▼
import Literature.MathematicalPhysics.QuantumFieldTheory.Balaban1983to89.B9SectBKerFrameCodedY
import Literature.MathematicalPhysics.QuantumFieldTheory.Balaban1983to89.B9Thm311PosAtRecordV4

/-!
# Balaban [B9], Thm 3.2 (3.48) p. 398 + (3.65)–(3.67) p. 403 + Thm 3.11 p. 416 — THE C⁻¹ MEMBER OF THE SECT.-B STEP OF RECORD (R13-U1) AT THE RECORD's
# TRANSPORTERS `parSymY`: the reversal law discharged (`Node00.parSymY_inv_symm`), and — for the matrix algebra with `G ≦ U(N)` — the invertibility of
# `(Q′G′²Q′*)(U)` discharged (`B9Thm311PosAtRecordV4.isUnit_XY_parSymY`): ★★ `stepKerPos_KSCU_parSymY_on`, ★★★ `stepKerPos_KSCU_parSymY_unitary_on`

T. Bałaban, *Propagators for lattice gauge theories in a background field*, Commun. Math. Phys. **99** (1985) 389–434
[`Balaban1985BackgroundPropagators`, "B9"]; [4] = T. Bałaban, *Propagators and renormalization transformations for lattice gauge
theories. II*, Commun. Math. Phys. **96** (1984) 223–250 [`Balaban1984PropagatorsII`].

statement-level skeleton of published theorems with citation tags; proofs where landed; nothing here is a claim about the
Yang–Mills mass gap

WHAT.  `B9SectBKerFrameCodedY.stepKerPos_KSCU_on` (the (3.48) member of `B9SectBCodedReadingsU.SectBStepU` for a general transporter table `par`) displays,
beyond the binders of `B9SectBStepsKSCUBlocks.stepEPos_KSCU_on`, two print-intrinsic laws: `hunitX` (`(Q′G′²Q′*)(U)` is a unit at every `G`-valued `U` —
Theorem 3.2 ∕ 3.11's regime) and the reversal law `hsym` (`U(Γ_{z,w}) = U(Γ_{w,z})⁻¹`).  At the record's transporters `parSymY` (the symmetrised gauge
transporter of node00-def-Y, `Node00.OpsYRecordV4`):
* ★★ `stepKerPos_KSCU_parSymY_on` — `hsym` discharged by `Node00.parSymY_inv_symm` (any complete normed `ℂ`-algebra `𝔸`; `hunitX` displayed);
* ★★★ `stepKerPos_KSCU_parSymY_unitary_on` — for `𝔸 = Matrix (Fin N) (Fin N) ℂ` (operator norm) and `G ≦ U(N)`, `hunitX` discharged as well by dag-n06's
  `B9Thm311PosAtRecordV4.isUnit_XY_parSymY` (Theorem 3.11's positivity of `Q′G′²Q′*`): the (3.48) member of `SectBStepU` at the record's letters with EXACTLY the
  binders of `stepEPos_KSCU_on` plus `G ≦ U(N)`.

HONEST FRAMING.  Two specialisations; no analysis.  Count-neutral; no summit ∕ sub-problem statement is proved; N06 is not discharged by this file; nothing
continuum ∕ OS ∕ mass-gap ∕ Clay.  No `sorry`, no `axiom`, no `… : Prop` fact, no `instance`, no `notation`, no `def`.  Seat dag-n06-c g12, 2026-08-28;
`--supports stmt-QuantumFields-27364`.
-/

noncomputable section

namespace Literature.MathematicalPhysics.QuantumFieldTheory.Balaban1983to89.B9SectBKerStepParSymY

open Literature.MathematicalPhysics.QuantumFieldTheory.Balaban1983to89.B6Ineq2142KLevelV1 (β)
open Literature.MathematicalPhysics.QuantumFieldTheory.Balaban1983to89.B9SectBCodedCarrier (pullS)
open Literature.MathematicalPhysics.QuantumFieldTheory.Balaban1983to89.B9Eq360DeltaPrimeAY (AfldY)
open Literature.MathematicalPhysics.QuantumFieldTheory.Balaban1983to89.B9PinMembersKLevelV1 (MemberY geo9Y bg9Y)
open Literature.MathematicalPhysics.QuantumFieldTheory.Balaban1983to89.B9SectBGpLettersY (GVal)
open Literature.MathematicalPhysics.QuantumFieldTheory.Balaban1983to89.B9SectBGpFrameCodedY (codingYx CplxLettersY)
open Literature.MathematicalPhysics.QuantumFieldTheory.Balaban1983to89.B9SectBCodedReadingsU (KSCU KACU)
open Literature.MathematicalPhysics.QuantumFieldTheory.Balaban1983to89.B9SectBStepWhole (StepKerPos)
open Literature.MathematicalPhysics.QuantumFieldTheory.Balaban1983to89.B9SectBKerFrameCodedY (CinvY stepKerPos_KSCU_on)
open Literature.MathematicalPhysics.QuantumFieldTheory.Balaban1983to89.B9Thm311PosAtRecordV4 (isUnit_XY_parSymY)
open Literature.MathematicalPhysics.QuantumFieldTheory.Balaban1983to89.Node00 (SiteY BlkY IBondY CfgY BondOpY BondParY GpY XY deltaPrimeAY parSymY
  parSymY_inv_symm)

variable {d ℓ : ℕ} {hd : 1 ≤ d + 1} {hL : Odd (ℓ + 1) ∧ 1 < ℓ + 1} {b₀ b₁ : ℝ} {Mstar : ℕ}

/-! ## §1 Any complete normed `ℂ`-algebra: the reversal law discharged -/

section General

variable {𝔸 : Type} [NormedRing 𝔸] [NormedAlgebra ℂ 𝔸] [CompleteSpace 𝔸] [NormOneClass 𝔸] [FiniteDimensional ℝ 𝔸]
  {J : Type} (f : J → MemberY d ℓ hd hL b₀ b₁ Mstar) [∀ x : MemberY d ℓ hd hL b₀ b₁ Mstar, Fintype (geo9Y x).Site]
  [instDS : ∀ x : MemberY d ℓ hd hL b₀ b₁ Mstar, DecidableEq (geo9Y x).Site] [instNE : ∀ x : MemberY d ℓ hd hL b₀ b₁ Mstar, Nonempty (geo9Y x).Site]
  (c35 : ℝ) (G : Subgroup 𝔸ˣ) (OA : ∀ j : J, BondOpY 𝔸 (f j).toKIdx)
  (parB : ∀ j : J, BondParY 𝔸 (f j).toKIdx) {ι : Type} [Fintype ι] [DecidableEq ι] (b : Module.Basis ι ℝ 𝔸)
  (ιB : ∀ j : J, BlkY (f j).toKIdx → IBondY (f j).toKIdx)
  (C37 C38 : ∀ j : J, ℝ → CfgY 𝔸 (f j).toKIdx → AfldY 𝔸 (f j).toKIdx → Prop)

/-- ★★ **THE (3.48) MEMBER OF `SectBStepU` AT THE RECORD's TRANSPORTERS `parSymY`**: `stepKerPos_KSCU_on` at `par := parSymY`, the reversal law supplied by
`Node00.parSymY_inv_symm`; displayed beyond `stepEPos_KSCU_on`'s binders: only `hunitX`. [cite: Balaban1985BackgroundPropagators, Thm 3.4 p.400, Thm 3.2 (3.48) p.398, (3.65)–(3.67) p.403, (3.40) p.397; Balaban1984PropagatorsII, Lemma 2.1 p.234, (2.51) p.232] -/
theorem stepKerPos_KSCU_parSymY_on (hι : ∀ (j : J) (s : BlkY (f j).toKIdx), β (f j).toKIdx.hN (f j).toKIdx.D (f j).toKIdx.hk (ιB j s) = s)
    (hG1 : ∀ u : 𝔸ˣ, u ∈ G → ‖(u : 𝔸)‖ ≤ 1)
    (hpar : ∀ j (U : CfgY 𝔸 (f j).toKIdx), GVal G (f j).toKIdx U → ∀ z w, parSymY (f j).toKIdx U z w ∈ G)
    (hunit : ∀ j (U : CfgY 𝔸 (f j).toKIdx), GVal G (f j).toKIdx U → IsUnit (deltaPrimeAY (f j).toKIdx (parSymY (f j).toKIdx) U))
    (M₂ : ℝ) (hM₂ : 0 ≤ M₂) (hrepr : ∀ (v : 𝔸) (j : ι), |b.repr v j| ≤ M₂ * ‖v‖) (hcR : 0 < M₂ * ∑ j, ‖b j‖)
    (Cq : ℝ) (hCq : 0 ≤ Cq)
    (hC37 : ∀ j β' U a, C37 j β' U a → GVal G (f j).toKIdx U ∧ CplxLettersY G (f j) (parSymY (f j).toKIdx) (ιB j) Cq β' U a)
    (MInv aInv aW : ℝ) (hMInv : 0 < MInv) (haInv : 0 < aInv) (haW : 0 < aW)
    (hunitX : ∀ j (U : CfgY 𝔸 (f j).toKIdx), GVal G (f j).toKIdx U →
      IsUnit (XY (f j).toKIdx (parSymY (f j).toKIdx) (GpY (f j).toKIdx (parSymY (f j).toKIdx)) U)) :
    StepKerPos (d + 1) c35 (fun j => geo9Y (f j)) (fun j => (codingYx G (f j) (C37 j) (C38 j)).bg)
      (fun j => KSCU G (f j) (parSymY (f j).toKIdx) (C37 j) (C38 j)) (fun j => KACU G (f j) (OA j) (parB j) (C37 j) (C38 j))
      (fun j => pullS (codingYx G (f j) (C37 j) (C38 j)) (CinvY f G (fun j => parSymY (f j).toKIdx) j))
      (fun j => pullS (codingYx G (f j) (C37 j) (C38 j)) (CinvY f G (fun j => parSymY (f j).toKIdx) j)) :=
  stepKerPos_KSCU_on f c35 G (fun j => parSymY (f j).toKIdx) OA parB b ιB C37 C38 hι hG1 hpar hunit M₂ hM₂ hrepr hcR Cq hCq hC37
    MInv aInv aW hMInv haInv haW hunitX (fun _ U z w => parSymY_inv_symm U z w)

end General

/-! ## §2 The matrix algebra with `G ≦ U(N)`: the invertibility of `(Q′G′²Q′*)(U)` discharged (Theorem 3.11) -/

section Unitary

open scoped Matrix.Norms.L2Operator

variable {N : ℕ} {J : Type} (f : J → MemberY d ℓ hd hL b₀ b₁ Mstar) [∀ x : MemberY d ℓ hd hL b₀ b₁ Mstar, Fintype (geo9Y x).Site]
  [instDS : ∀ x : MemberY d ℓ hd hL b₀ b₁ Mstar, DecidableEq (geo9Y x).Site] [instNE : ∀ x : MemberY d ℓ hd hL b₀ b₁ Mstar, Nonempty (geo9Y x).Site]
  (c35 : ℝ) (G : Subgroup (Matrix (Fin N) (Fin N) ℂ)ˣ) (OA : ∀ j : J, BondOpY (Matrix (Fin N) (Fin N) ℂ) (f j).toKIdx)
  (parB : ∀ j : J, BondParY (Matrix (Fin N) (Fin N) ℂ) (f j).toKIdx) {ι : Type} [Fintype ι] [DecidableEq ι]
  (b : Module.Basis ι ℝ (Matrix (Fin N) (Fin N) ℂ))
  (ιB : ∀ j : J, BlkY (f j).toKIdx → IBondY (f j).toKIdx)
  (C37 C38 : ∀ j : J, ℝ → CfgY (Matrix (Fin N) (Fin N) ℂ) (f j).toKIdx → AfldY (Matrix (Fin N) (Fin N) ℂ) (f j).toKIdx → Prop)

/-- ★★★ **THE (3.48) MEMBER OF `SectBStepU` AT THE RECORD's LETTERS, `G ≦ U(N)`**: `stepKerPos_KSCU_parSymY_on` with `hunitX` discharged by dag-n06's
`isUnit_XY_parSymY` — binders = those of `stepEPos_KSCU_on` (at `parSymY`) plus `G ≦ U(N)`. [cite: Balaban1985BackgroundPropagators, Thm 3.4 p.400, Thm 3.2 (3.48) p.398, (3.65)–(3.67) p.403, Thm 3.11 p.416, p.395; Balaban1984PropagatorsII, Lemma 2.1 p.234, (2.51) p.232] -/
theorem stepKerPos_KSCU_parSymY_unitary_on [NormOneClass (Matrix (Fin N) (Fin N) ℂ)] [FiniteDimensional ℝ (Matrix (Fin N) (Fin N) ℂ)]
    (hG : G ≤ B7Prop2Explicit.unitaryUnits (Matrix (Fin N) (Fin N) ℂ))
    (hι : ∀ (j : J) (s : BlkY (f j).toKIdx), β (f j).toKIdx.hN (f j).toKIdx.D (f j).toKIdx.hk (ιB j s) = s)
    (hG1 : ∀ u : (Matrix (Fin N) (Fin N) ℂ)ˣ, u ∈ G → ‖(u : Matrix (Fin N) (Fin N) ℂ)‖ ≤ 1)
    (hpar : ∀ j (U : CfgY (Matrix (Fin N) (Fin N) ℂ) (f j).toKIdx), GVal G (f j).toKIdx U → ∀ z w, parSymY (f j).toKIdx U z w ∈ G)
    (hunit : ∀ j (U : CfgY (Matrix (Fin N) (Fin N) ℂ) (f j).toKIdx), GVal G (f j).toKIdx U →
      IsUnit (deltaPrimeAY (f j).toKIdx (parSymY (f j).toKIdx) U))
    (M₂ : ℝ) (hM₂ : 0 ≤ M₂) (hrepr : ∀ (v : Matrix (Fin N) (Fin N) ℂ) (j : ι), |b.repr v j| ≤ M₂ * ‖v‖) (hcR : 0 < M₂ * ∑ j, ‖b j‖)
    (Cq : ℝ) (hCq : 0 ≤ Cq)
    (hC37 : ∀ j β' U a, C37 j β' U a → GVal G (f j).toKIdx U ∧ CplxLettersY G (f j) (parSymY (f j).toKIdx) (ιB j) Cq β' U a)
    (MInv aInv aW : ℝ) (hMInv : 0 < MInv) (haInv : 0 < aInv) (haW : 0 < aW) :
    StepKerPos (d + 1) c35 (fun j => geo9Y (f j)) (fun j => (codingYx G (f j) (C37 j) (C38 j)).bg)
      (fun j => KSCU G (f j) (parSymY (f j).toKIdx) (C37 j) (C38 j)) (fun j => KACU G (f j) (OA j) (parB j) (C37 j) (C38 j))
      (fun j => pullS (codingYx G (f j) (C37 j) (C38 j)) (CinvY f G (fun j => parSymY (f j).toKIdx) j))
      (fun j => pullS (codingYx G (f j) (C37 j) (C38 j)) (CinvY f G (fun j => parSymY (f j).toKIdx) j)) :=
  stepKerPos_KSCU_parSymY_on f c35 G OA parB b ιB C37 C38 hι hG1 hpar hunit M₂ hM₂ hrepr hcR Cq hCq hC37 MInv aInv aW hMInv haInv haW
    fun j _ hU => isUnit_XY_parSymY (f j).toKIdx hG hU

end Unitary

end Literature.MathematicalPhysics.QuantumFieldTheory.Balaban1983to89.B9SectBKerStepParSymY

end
▲
▼
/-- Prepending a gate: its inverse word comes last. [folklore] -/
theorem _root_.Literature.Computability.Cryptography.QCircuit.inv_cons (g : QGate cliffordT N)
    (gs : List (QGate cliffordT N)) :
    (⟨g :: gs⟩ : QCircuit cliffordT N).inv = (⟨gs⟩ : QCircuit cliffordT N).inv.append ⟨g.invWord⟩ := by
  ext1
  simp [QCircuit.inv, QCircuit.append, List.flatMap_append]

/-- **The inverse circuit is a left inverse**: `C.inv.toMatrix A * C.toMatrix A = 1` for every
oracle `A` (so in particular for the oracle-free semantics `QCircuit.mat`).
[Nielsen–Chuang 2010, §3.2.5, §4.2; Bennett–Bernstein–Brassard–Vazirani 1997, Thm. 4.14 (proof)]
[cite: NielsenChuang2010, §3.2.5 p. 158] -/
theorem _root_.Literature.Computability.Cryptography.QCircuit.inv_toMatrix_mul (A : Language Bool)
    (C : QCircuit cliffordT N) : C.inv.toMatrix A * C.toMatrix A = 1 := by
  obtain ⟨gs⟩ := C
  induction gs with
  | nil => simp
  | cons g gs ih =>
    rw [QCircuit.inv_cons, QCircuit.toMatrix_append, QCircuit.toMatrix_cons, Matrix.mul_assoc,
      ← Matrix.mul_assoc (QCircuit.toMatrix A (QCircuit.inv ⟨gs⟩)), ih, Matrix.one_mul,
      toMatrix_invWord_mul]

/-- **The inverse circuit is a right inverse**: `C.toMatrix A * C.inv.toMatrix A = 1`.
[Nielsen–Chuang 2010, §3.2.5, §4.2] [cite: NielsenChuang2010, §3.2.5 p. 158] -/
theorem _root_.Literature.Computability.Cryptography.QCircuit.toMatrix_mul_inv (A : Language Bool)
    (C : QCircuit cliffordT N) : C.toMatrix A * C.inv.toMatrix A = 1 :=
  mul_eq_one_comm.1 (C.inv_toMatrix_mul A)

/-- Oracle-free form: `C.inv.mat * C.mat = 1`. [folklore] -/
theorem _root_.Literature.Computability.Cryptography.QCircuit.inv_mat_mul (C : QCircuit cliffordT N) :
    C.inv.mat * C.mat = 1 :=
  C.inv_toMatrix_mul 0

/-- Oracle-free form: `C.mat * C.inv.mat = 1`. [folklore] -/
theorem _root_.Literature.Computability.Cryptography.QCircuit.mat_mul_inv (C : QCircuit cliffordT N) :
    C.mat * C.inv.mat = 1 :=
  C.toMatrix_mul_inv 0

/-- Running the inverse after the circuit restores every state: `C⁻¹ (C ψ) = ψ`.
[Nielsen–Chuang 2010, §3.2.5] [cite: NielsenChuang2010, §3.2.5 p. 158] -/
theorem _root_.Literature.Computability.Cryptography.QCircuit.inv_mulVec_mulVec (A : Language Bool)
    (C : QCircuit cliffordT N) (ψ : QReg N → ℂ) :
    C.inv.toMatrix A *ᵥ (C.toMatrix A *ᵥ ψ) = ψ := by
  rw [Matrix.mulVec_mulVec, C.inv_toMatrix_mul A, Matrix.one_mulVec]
▲
▼
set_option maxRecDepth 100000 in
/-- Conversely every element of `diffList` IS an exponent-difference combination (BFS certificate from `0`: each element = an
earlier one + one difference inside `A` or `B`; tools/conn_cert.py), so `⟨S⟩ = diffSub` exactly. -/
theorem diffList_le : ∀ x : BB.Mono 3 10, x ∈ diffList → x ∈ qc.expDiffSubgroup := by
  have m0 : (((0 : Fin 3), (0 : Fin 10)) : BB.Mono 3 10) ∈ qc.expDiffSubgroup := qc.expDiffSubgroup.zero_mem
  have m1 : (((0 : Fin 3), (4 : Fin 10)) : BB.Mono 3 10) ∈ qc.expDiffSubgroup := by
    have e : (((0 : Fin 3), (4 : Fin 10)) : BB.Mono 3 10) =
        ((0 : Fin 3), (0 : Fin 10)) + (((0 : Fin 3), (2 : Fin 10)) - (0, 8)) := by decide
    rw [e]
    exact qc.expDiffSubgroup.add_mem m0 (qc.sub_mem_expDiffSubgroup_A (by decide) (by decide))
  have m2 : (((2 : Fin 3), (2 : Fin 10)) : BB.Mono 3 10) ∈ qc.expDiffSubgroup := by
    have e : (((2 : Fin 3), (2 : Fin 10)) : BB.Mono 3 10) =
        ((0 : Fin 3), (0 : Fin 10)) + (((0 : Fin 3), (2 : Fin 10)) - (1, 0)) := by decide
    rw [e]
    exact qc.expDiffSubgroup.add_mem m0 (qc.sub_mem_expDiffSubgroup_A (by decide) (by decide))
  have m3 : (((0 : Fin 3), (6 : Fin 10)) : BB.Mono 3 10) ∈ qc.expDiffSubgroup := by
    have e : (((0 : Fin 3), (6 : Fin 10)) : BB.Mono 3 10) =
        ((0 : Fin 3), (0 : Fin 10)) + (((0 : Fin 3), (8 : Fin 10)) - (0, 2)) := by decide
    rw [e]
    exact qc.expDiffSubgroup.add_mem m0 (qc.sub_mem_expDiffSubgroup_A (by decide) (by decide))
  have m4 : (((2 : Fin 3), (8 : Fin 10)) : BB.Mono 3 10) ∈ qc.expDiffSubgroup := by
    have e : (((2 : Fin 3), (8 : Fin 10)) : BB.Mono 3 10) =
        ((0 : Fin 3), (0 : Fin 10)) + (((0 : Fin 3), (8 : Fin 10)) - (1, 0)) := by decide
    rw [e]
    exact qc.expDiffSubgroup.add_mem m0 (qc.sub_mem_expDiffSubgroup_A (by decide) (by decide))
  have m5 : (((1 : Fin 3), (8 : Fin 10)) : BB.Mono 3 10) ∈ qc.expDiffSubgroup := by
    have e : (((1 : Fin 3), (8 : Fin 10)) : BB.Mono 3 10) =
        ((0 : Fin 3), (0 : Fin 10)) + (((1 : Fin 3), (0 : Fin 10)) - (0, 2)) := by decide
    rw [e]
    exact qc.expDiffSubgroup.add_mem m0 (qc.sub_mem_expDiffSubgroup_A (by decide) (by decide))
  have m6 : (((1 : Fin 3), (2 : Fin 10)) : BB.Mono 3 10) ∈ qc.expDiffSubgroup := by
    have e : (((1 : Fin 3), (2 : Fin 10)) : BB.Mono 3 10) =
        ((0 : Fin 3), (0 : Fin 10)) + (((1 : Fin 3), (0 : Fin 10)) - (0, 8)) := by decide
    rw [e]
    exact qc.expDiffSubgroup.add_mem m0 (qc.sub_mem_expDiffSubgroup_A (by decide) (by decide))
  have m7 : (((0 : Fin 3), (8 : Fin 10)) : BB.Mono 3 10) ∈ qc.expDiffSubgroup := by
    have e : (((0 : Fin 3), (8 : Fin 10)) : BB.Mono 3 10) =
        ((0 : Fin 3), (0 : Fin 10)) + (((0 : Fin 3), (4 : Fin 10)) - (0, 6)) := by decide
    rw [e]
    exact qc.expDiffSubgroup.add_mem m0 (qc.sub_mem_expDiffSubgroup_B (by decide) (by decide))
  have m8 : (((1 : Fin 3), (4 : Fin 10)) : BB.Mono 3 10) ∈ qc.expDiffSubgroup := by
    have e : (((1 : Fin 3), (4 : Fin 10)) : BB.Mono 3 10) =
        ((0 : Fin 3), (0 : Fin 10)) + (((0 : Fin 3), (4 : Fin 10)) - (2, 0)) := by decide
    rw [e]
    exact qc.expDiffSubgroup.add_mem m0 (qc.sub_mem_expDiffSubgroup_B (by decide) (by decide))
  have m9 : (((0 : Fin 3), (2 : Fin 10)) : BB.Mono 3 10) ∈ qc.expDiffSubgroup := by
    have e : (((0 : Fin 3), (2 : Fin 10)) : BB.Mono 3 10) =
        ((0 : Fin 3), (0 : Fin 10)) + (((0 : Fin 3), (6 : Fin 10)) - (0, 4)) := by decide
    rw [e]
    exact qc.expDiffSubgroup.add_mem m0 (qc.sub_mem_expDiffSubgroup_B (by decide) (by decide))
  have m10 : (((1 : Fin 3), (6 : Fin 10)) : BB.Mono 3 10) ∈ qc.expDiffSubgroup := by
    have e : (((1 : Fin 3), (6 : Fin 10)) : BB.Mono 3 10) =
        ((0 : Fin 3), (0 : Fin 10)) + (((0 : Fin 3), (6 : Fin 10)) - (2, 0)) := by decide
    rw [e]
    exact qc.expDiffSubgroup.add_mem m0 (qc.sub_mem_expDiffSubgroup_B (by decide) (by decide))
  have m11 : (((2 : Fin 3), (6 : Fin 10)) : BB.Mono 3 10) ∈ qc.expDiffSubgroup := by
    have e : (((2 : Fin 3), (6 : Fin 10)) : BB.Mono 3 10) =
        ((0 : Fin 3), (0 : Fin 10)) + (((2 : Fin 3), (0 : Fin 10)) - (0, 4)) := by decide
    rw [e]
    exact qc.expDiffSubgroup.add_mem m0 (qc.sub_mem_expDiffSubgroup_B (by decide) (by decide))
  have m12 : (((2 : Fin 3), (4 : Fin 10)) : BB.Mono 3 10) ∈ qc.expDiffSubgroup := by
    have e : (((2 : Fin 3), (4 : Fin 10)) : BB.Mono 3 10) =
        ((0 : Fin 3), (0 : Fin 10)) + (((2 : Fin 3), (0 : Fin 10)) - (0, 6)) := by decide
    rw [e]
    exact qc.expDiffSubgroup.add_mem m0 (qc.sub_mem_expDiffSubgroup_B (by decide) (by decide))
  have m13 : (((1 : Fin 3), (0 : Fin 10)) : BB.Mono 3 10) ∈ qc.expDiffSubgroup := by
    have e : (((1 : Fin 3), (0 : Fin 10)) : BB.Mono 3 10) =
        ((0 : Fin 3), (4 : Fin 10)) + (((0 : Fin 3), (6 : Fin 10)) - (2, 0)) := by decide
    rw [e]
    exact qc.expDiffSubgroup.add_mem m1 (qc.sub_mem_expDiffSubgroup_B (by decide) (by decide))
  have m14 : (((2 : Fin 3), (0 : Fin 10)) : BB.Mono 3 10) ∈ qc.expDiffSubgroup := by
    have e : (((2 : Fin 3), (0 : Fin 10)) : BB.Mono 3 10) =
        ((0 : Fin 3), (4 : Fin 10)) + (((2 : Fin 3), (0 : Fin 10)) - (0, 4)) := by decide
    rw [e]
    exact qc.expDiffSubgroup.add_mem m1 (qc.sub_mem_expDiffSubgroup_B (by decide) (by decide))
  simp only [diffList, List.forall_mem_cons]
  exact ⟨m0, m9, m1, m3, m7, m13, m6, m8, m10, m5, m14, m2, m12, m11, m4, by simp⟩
▲
- **Exercise brief**
What are the lines above, starting at the one with "[Nielsen–Chuang 2010, §3.2.5, §4.2;" and ending at the one with "(C : QCircuit cliffordT N) : C.toMatrix"? Give them again exactly, and only them.

- **Your response**
[Nielsen–Chuang 2010, §3.2.5, §4.2; Bennett–Bernstein–Brassard–Vazirani 1997, Thm. 4.14 (proof)]
[cite: NielsenChuang2010, §3.2.5 p. 158] -/
theorem _root_.Literature.Computability.Cryptography.QCircuit.inv_toMatrix_mul (A : Language Bool)
    (C : QCircuit cliffordT N) : C.inv.toMatrix A * C.toMatrix A = 1 := by
  obtain ⟨gs⟩ := C
  induction gs with
  | nil => simp
  | cons g gs ih =>
    rw [QCircuit.inv_cons, QCircuit.toMatrix_append, QCircuit.toMatrix_cons, Matrix.mul_assoc,
      ← Matrix.mul_assoc (QCircuit.toMatrix A (QCircuit.inv ⟨gs⟩)), ih, Matrix.one_mul,
      toMatrix_invWord_mul]

/-- **The inverse circuit is a right inverse**: `C.toMatrix A * C.inv.toMatrix A = 1`.
[Nielsen–Chuang 2010, §3.2.5, §4.2] [cite: NielsenChuang2010, §3.2.5 p. 158] -/
theorem _root_.Literature.Computability.Cryptography.QCircuit.toMatrix_mul_inv (A : Language Bool)
    (C : QCircuit cliffordT N) : C.toMatrix A * C.inv.toMatrix A = 1 :=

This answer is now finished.